### DIRECTIONS FOR THIS TASK
Return, word for word, only the lines of the data below that lie between the line with "has total multiplicity" and the line with "set K : ℕ := ⌊1 / (R / 2)⌋₊ with hK", those two lines included.

[Source records]
•••••

/-!
# `AsymptoticCriticalLine` (crux stmt-RiemannHypothesis-2063): the interior half alone is Lindelöf-hard

Support file of the line `interior-edge-split` (lead prover-line-stmt-RiemannHypothesis-2063-0).
CALIBRATION of the line's stub 1 ("no right-interior band": every `σ₀ ∈ (1/2, 1)` has a vertical
neighbourhood `|Re s − σ₀| < ε` with finitely many zeros of `ζ`): together with ANY Richert-type bound
`|ζ(σ + it)| ≤ A |t|^{B(1−σ)^{3/2}} log^{2/3}|t|` (`Literature.NumberTheory.LFunctions.RichertBound A B`;
Richert 1967, Ford 2002 Thm 1 gives `(A, B) = (76.2, 4.45)`) it implies BACKLUND's zero condition
`N(σ, T+1) − N(σ, T) = o(log T)` for every `σ > 1/2`
(`Literature.Barriers.RiemannHypothesis.BacklundZeroCondition`), hence the LINDELÖF HYPOTHESIS by
Titchmarsh's Theorem 13.5 (PROVED in tree, `Titchmarsh1986_thm13_5_holds`):

* `backlundZeroCondition_of_noRightInteriorBand` : `RichertBound A B → (stub 1) → BacklundZeroCondition`;
* `lindelofHypothesis_of_noRightInteriorBand` : `RichertBound A B → (stub 1) → LindelofHypothesis`.

So the Lindelöf content of the crux (`Negative`: `ACL ⟹ Backlund ⟹ LH`) sits ENTIRELY in the interior
half of the split `ACL ⟺ (stub 1) ∧ Strip.StripZeroFreeStrip`
(`InteriorEdgeSplit.acl_iff_noRightInteriorBand_and_strip`); the edge half (a zero-free strip at
`σ = 1`) is not known to imply LH.  Barrier reading (`Literature.Barriers.RiemannHypothesis.LindelofBacklund`):
size/moment methods top out at LH ⟺ Backlund, which is strictly weaker than stub 1 (Backlund allows
infinitely many zeros near `σ₀ = 3/4` placed sparsely in height), so a claimed proof of stub 1 that does
not visibly pass Lindelöf strength is suspect.

## Proof (numbers, not adjectives)

Fix `σ > 1/2` and `c > 0`; normalise the Richert constants to `A ≥ 6`, `B ≥ 0`
(`richertBound_max_six`).  Put `R := min (1/4) (c / (17 (B + 1)))²`, `h := R/2`.
(i) INTERIOR PART.  By compactness (`InteriorEdgeSplit.exists_im_le_of_noRightInteriorBand`, cover of
`[σ, 1 − h] ⊂ (1/2, 1)` by finitely many finite-zero neighbourhoods) the zeros with `σ ≤ Re ρ ≤ 1 − h`
have bounded height `≤ T₀`; for `T ≥ T₀` none of them lies in the window `T < Im ρ ≤ T + 1`.
(ii) EDGE PART.  The zeros with `1 − h < Re ρ ≤ 1`, `T < Im ρ ≤ T + 1` are covered by the
`⌊1/h⌋ + 1 ≤ 3/R` discs `|1 + i t_k − ρ| ≤ R`, `t_k = T + k h` (`h² + h² ≤ R²`), and on each disc
Mossinghoff–Trudgian–Yang's Lemma 4.5 = Ford's Lemma 4.2 (PROVED in tree, `mty_lemma_4_5`) counts, with
multiplicity, `N(t_k, R) ≤ 1.3478 R^{3/2} B log t_k + 3.777 + (log A − log R + (2/3) log log t_k)/1.879`
(`t_k ≥ 100`).  Summing: `≤ 4.05 B R^{1/2} log(T+1) + (3/R)(3.777 + (log A − log R)/1.879)
+ (1.07/R) log log(T+1)`; with `log(T+1) ≤ 2 log T` the first term is `≤ (8.1 B /(17(B+1))) c log T
< (c/2) log T`, and the rest is `O_R(log log T) ≤ (c/2) log T` eventually.  The superlinear exponent
`(1−σ)^{3/2}` is what makes the disc count `o(log T)` as `R → 0`: with a linear exponent `B(1−σ)` the
same computation gives `≍ B log T` per unit window, not `o(log T)`.
-/

noncomputable section

namespace Summit.RiemannHypothesis.RiemannHypothesis.Theorems.AsymptoticCriticalLine.InteriorEdgeSplit

open Complex Filter Topology Asymptotics Metric Set
open Literature.NumberTheory.LFunctions
open Literature.Barriers.RiemannHypothesis (BacklundZeroCondition Titchmarsh1986_thm13_5_holds)

/-- A point with `1 − R/2 < Re ρ ≤ 1` and `|Im ρ − τ| ≤ R/2` lies in Ford's disc `‖1 + iτ − ρ‖ ≤ R`. -/
theorem norm_one_add_mul_I_sub_le {R τ : ℝ} (hR : 0 < R) {ρ : ℂ} (h1 : 1 - R / 2 < ρ.re) (h2 : ρ.re ≤ 1)
    (h3 : |ρ.im - τ| ≤ R / 2) : ‖1 + τ * I - ρ‖ ≤ R := by
  rw [← sq_le_sq₀ (norm_nonneg _) hR.le, Complex.sq_norm, Complex.normSq_apply]
  simp only [sub_re, add_re, one_re, mul_re, ofReal_re, I_re, mul_zero, ofReal_im, I_im, mul_one,
    sub_self, add_zero, sub_im, add_im, one_im, mul_im, zero_add]
  have h4 : (τ - ρ.im) * (τ - ρ.im) ≤ (R / 2) * (R / 2) := by
    have := abs_le.1 h3
    nlinarith
  nlinarith

/-- **EDGE COUNT** (the analytic input). Under `RichertBound A B` (`A ≥ 6`, `B ≥ 0`), for
`0 < R ≤ 1/4` and `T ≥ 100`, any finite set `F` of zeros of `ζ` in the edge part
`1 − R/2 < Re ρ ≤ 1`, `T < Im ρ ≤ T + 1` of a unit window has total multiplicity
`≤ (⌊2/R⌋ + 1) · (1.3478 R^{3/2} B log(T+1) + 3.777 + (log A − log R + (2/3) log log(T+1))/1.879)`:
cover the window by the discs `‖1 + i(T + kR/2) − ρ‖ ≤ R`, `k ≤ ⌊2/R⌋` (`norm_one_add_mul_I_sub_le`,
`exists_index_of_mem_Ioc`) and apply Mossinghoff–Trudgian–Yang's Lemma 4.5 = Ford's Lemma 4.2
(`mty_lemma_4_5`, PROVED in tree) on each disc. -/
theorem edge_window_sum_le {A B : ℝ} (hA : 6 ≤ A) (hB : 0 ≤ B) (hRB : RichertBound A B)
    {R : ℝ} (hR0 : 0 < R) (hR4 : R ≤ 1 / 4) {T : ℝ} (hT : 100 ≤ T) (F : Finset ℂ)
    (hF : ∀ ρ ∈ F, riemannZeta ρ = 0 ∧ 1 - R / 2 < ρ.re ∧ ρ.re ≤ 1 ∧ T < ρ.im ∧ ρ.im ≤ T + 1) :
    ∑ ρ ∈ F, (riemannZetaZeroOrder ρ : ℝ) ≤
      ((⌊1 / (R / 2)⌋₊ : ℝ) + 1) * (1.3478 * R ^ (3 / 2 : ℝ) * B * Real.log (T + 1) + 3.777
          + (Real.log A - Real.log R + 2 / 3 * Real.log (Real.log (T + 1))) / 1.879) := by
  classical
  have hh0 : 0 < R / 2 := by positivity
  set K : ℕ := ⌊1 / (R / 2)⌋₊ with hK
  set Dk : ℕ → Finset ℂ := fun k ↦ fordNearZeros (T + k * (R / 2)) R with hDk
  -- cover
  have hcover : ∀ ρ ∈ F, ∃ k ∈ Finset.range (K + 1), ρ ∈ Dk k := by
    intro ρ hρ
    obtain ⟨hz, h1ρ, h2ρ, hTρ, hTρ'⟩ := hF ρ hρ
    obtain ⟨k, hk, hkγ⟩ := exists_index_of_mem_Ioc hh0 hTρ hTρ'
    exact ⟨k, hk, mem_fordNearZeros.2 ⟨hz, norm_one_add_mul_I_sub_le hR0 h1ρ h2ρ hkγ⟩⟩
  -- per disc: MTY Lemma 4.5
  have hdisc : ∀ k ∈ Finset.range (K + 1),
      ∑ ρ ∈ F.filter (· ∈ Dk k), (riemannZetaZeroOrder ρ : ℝ) ≤
        1.3478 * R ^ (3 / 2 : ℝ) * B * Real.log (T + 1) + 3.777
          + (Real.log A - Real.log R + 2 / 3 * Real.log (Real.log (T + 1))) / 1.879 := by
    intro k hk
    rw [Finset.mem_range, Nat.lt_add_one_iff] at hk
    have hk' : (k : ℝ) ≤ K := by exact_mod_cast hk
    have hfl : (K : ℝ) ≤ 1 / (R / 2) := Nat.floor_le (by positivity)
    have hkh : (k : ℝ) * (R / 2) ≤ 1 := by
      have : (k : ℝ) ≤ 1 / (R / 2) := hk'.trans hfl
      rwa [le_div_iff₀ hh0] at this
    have hk0 : (0 : ℝ) ≤ k * (R / 2) := by positivity
    have hτT' : T + k * (R / 2) ≤ T + 1 := by linarith
    have hτ100 : 100 ≤ T + k * (R / 2) := by linarith
    have hle : ∑ ρ ∈ F.filter (· ∈ Dk k), (riemannZetaZeroOrder ρ : ℝ) ≤ fordN (T + k * (R / 2)) R := by
      rw [fordN]
      refine Finset.sum_le_sum_of_subset_of_nonneg (fun ρ hρ => (Finset.mem_filter.1 hρ).2)
        fun ρ hρ _ ↦ ?_
      rw [mem_fordNearZeros] at hρ
      exact_mod_cast riemannZetaZeroOrder_nonneg (ne_one_of_riemannZeta_eq_zero hρ.1)
    have h45 := mty_lemma_4_5 hA hB hRB hτ100 hR0 hR4
    have hlogτ : Real.log (T + k * (R / 2)) ≤ Real.log (T + 1) :=
      Real.log_le_log (by linarith) hτT'
    have hlogτ0 : 0 < Real.log (T + k * (R / 2)) := Real.log_pos (by linarith)
    have hllτ : Real.log (Real.log (T + k * (R / 2))) ≤ Real.log (Real.log (T + 1)) :=
      Real.log_le_log hlogτ0 hlogτ
    have hRB0 : 0 ≤ 1.3478 * R ^ (3 / 2 : ℝ) * B := by positivity
    have h3 := mul_le_mul_of_nonneg_left hlogτ hRB0
    have h2 : (Real.log A - Real.log R + 2 / 3 * Real.log (Real.log (T + k * (R / 2)))) / 1.879 ≤
        (Real.log A - Real.log R + 2 / 3 * Real.log (Real.log (T + 1))) / 1.879 :=
      div_le_div_of_nonneg_right (by linarith) (by norm_num)
    linarith
  -- superpose the discs
  have hnn : ∀ ρ ∈ F, (0 : ℝ) ≤ riemannZetaZeroOrder ρ := fun ρ hρ ↦
    Int.cast_nonneg (riemannZetaZeroOrder_nonneg (ne_one_of_riemannZeta_eq_zero (hF ρ hρ).1))
  have hsum : ∑ ρ ∈ F, (riemannZetaZeroOrder ρ : ℝ) ≤
      ∑ k ∈ Finset.range (K + 1), ∑ ρ ∈ F.filter (· ∈ Dk k), (riemannZetaZeroOrder ρ : ℝ) := by
    calc ∑ ρ ∈ F, (riemannZetaZeroOrder ρ : ℝ)
        ≤ ∑ ρ ∈ F, ∑ k ∈ Finset.range (K + 1),
            (if ρ ∈ Dk k then (riemannZetaZeroOrder ρ : ℝ) else 0) := by
          refine Finset.sum_le_sum fun ρ hρ ↦ ?_
          obtain ⟨k, hk, hρk⟩ := hcover ρ hρ
          have := Finset.single_le_sum (s := Finset.range (K + 1))
            (f := fun k ↦ if ρ ∈ Dk k then (riemannZetaZeroOrder ρ : ℝ) else 0)
            (fun j _ ↦ by
              by_cases hj : ρ ∈ Dk j
              · simp only [hj, if_true]; exact hnn ρ hρ
              · simp only [hj, if_false]; exact le_rfl) hk
          simpa only [hρk, if_true] using this
      _ = ∑ k ∈ Finset.range (K + 1), ∑ ρ ∈ F,
            (if ρ ∈ Dk k then (riemannZetaZeroOrder ρ : ℝ) else 0) := Finset.sum_comm
      _ = ∑ k ∈ Finset.range (K + 1), ∑ ρ ∈ F.filter (· ∈ Dk k),
            (riemannZetaZeroOrder ρ : ℝ) := by
          refine Finset.sum_congr rfl fun k _ ↦ ?_
          rw [Finset.sum_filter]
  calc ∑ ρ ∈ F, (riemannZetaZeroOrder ρ : ℝ)
      ≤ ∑ k ∈ Finset.range (K + 1), ∑ ρ ∈ F.filter (· ∈ Dk k), (riemannZetaZeroOrder ρ : ℝ) := hsum
    _ ≤ ∑ k ∈ Finset.range (K + 1), (1.3478 * R ^ (3 / 2 : ℝ) * B * Real.log (T + 1) + 3.777
          + (Real.log A - Real.log R + 2 / 3 * Real.log (Real.log (T + 1))) / 1.879) :=
        Finset.sum_le_sum hdisc
    _ = ((K : ℝ) + 1) * (1.3478 * R ^ (3 / 2 : ℝ) * B * Real.log (T + 1) + 3.777
          + (Real.log A - Real.log R + 2 / 3 * Real.log (Real.log (T + 1))) / 1.879) := by
        rw [Finset.sum_const, Finset.card_range, nsmul_eq_mul]; push_cast; ring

•••••

### RESULT OF THE TASK
`1 − R/2 < Re ρ ≤ 1`, `T < Im ρ ≤ T + 1` of a unit window has total multiplicity
`≤ (⌊2/R⌋ + 1) · (1.3478 R^{3/2} B log(T+1) + 3.777 + (log A − log R + (2/3) log log(T+1))/1.879)`:
cover the window by the discs `‖1 + i(T + kR/2) − ρ‖ ≤ R`, `k ≤ ⌊2/R⌋` (`norm_one_add_mul_I_sub_le`,
`exists_index_of_mem_Ioc`) and apply Mossinghoff–Trudgian–Yang's Lemma 4.5 = Ford's Lemma 4.2
(`mty_lemma_4_5`, PROVED in tree) on each disc. -/
theorem edge_window_sum_le {A B : ℝ} (hA : 6 ≤ A) (hB : 0 ≤ B) (hRB : RichertBound A B)
    {R : ℝ} (hR0 : 0 < R) (hR4 : R ≤ 1 / 4) {T : ℝ} (hT : 100 ≤ T) (F : Finset ℂ)
    (hF : ∀ ρ ∈ F, riemannZeta ρ = 0 ∧ 1 - R / 2 < ρ.re ∧ ρ.re ≤ 1 ∧ T < ρ.im ∧ ρ.im ≤ T + 1) :
    ∑ ρ ∈ F, (riemannZetaZeroOrder ρ : ℝ) ≤
      ((⌊1 / (R / 2)⌋₊ : ℝ) + 1) * (1.3478 * R ^ (3 / 2 : ℝ) * B * Real.log (T + 1) + 3.777
          + (Real.log A - Real.log R + 2 / 3 * Real.log (Real.log (T + 1))) / 1.879) := by
  classical
  have hh0 : 0 < R / 2 := by positivity
  set K : ℕ := ⌊1 / (R / 2)⌋₊ with hK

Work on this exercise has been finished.